**Exercise goal**
Going down the listing below, print exactly each line from the one with "have h0 : (a : ZMod 3) ≠ 0 := a.ne_zero" up to and including the one with "h_χ = ∑_u χ⁻¹(u)", and skip the rest.

━━━━━ Dataset ━━━━━

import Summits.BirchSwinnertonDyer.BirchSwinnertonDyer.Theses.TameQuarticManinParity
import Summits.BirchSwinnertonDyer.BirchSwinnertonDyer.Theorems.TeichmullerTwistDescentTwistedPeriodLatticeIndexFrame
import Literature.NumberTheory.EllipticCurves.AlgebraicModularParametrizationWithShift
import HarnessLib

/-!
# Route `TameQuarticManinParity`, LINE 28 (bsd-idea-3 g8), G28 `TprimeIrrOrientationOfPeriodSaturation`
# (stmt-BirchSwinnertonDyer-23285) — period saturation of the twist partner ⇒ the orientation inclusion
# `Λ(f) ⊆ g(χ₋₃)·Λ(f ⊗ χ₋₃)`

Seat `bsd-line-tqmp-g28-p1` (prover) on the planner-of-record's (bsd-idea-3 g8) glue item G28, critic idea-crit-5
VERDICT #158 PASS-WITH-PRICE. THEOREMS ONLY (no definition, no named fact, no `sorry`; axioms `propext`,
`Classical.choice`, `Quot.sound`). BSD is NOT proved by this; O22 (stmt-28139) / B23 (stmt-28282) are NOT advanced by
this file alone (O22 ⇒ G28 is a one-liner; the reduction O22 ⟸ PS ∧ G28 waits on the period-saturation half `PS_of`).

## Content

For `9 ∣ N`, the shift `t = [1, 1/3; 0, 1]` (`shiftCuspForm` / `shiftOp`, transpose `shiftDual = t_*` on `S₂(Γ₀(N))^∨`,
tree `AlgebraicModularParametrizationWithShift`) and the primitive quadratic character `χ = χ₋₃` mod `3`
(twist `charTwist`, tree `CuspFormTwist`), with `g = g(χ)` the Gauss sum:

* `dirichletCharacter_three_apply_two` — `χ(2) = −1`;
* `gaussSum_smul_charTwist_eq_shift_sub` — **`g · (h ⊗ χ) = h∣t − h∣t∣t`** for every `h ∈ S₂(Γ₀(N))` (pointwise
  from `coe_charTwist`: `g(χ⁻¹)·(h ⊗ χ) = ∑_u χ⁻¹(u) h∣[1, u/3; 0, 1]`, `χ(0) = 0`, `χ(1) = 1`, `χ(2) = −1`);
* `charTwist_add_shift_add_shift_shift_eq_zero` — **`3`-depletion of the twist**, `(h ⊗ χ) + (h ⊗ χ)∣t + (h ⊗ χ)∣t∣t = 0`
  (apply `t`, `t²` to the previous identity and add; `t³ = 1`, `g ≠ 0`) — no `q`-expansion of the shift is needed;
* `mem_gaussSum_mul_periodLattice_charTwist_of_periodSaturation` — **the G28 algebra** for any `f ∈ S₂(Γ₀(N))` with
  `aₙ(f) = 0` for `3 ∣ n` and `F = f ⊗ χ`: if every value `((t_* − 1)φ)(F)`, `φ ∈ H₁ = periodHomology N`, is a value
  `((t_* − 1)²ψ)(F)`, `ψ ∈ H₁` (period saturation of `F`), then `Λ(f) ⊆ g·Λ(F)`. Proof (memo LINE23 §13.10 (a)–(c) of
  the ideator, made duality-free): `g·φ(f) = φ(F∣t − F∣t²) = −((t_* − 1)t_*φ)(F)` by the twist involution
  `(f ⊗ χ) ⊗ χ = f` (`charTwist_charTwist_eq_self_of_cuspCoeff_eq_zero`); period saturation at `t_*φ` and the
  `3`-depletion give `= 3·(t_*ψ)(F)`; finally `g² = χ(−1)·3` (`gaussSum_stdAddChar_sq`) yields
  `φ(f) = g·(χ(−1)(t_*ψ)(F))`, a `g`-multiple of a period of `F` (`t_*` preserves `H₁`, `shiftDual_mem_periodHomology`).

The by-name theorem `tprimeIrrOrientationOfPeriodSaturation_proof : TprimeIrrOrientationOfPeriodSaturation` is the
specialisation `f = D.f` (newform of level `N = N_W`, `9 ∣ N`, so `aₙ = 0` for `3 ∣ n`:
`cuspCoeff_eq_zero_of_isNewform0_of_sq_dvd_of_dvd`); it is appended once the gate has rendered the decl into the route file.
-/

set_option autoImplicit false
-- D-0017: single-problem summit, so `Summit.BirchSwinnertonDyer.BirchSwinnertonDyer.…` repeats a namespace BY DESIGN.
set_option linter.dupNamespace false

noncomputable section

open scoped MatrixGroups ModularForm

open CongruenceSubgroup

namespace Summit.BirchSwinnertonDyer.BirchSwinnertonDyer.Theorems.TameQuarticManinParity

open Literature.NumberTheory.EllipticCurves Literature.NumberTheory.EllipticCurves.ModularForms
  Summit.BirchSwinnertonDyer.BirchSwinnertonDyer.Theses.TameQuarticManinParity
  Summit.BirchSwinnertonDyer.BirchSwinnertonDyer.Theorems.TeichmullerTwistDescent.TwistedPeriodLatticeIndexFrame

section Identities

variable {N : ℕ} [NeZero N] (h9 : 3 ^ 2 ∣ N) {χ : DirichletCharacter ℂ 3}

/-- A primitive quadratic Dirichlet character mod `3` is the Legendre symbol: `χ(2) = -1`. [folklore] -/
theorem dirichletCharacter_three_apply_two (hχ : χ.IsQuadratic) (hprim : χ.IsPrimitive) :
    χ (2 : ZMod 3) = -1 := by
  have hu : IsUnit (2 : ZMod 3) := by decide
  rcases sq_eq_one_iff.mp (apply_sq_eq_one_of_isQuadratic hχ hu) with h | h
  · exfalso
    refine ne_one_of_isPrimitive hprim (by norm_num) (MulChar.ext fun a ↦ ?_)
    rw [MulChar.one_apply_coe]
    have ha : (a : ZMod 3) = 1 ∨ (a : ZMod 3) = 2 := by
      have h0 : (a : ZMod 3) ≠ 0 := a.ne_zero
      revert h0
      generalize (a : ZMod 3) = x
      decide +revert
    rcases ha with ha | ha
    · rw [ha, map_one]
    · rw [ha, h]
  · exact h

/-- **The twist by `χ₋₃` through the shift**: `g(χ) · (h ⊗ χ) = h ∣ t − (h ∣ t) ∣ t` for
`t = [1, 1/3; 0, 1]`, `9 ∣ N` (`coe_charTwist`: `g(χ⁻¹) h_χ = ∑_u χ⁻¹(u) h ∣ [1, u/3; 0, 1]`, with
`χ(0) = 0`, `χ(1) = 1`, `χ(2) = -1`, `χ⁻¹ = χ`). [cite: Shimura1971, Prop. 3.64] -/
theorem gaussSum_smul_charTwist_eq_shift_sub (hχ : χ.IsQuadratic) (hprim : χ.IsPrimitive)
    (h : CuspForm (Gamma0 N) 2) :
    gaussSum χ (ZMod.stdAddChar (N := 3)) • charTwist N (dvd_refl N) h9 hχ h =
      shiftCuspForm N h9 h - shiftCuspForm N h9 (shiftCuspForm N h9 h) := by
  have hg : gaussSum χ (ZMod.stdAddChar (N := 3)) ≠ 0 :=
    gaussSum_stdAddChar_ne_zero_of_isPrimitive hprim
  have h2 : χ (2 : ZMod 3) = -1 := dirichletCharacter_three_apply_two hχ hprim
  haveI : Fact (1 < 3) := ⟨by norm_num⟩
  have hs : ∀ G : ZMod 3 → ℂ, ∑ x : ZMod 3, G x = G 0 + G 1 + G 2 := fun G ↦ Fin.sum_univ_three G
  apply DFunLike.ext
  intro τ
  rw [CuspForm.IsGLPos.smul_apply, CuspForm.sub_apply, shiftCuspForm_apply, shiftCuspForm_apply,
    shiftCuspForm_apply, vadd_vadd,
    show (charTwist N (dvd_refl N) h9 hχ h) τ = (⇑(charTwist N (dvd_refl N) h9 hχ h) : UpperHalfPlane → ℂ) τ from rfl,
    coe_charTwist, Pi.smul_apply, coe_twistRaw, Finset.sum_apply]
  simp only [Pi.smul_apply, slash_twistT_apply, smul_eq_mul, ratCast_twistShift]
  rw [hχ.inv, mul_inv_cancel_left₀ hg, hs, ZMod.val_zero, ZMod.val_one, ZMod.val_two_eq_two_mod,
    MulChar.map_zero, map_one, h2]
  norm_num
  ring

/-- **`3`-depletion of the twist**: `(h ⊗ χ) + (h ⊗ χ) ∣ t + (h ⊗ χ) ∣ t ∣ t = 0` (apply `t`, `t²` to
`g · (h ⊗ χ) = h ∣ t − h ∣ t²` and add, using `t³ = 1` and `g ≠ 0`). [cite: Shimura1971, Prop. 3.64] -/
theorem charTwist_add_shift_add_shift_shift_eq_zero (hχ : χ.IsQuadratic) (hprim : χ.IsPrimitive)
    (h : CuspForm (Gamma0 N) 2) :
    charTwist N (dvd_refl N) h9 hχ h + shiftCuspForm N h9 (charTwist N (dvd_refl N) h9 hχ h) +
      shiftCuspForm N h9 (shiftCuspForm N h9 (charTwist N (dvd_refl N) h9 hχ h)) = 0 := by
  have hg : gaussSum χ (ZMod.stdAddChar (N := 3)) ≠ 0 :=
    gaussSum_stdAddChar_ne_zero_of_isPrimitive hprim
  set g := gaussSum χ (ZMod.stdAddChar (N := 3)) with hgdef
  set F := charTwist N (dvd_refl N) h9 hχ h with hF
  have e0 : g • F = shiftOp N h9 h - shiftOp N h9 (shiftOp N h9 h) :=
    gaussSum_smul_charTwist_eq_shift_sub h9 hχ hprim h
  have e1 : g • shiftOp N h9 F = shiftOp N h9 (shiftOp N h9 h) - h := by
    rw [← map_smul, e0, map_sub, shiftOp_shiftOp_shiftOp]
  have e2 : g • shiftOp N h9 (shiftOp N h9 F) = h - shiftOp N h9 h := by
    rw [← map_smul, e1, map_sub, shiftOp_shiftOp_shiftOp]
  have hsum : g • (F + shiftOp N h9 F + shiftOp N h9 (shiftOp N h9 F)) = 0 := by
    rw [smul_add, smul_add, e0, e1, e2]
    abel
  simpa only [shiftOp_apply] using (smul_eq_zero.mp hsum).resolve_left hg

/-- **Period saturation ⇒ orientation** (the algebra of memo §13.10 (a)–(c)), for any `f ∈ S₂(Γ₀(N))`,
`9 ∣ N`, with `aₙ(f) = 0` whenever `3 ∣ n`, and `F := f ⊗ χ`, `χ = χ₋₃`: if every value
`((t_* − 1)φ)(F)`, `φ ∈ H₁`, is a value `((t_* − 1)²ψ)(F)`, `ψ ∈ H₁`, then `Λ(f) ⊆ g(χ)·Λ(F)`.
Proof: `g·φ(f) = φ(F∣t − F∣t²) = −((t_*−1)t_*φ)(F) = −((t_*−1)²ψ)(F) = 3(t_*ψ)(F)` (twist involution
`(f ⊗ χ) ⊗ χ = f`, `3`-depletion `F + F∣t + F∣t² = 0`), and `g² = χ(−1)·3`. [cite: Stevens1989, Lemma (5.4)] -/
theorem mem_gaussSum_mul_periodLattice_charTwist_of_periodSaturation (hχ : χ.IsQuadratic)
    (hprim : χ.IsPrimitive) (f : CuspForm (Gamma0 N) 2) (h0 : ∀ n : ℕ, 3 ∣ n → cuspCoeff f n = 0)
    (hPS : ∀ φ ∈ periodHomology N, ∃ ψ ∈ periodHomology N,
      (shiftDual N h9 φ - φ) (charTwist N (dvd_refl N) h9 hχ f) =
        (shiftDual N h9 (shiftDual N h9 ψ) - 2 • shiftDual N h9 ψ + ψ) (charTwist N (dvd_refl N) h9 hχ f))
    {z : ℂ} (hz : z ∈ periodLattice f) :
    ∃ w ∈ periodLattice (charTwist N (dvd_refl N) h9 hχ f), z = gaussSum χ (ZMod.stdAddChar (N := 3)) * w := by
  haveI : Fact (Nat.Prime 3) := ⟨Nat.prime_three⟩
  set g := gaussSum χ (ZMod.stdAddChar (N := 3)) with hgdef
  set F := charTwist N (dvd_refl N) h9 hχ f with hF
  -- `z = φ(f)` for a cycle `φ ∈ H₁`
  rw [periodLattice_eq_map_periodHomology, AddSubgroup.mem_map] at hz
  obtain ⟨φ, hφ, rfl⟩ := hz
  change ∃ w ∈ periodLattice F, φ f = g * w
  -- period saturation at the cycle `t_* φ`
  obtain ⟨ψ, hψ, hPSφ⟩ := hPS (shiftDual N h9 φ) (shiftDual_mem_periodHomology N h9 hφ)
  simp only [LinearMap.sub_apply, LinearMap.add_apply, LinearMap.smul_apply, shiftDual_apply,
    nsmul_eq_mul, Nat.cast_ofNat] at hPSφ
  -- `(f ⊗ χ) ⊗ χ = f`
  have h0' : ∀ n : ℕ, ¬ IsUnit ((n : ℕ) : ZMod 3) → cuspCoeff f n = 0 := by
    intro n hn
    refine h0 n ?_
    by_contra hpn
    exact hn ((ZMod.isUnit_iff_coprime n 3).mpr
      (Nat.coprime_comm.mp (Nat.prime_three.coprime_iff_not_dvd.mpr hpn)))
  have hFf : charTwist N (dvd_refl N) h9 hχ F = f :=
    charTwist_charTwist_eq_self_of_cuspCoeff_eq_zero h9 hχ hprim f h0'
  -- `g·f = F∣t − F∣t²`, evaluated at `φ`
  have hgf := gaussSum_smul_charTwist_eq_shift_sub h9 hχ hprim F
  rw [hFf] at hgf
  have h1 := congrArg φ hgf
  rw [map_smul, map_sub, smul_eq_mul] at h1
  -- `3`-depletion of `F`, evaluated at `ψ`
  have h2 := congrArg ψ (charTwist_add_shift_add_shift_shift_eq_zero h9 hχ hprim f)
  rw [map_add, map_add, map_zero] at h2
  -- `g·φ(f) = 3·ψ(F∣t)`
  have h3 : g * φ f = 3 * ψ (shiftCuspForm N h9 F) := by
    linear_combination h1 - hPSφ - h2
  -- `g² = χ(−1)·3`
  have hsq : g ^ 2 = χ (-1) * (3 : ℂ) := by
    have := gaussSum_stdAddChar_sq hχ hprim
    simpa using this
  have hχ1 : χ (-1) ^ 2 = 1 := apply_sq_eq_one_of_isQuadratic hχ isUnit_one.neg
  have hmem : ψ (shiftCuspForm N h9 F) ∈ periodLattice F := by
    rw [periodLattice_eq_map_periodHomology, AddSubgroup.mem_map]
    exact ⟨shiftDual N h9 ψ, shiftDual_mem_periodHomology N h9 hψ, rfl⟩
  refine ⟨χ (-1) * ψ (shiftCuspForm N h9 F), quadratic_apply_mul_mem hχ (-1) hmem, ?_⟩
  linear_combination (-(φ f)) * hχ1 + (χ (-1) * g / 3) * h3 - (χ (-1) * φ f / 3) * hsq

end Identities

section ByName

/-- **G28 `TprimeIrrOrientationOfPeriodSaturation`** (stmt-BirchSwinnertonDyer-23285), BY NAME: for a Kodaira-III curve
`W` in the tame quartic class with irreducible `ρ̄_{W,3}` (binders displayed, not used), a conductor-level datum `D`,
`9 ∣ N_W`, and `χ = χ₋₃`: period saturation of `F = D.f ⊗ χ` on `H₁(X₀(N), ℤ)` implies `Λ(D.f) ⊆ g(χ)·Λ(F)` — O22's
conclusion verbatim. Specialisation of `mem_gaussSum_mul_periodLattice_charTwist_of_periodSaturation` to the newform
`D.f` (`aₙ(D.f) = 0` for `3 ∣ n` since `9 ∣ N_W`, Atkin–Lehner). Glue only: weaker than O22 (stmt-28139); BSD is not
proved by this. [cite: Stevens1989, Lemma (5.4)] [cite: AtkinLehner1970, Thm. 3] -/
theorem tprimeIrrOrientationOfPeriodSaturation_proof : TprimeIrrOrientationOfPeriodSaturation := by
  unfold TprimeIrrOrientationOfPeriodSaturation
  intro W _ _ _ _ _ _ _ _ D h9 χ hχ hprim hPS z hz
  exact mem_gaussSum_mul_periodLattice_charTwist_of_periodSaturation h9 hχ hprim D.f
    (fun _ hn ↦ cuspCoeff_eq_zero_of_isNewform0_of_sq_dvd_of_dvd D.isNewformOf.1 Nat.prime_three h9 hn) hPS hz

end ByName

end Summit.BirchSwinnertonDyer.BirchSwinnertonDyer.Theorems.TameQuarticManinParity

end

━━━━━

**Response for this exercise**
      have h0 : (a : ZMod 3) ≠ 0 := a.ne_zero
      revert h0
      generalize (a : ZMod 3) = x
      decide +revert
    rcases ha with ha | ha
    · rw [ha, map_one]
    · rw [ha, h]
  · exact h

/-- **The twist by `χ₋₃` through the shift**: `g(χ) · (h ⊗ χ) = h ∣ t − (h ∣ t) ∣ t` for
`t = [1, 1/3; 0, 1]`, `9 ∣ N` (`coe_charTwist`: `g(χ⁻¹) h_χ = ∑_u χ⁻¹(u) h ∣ [1, u/3; 0, 1]`, with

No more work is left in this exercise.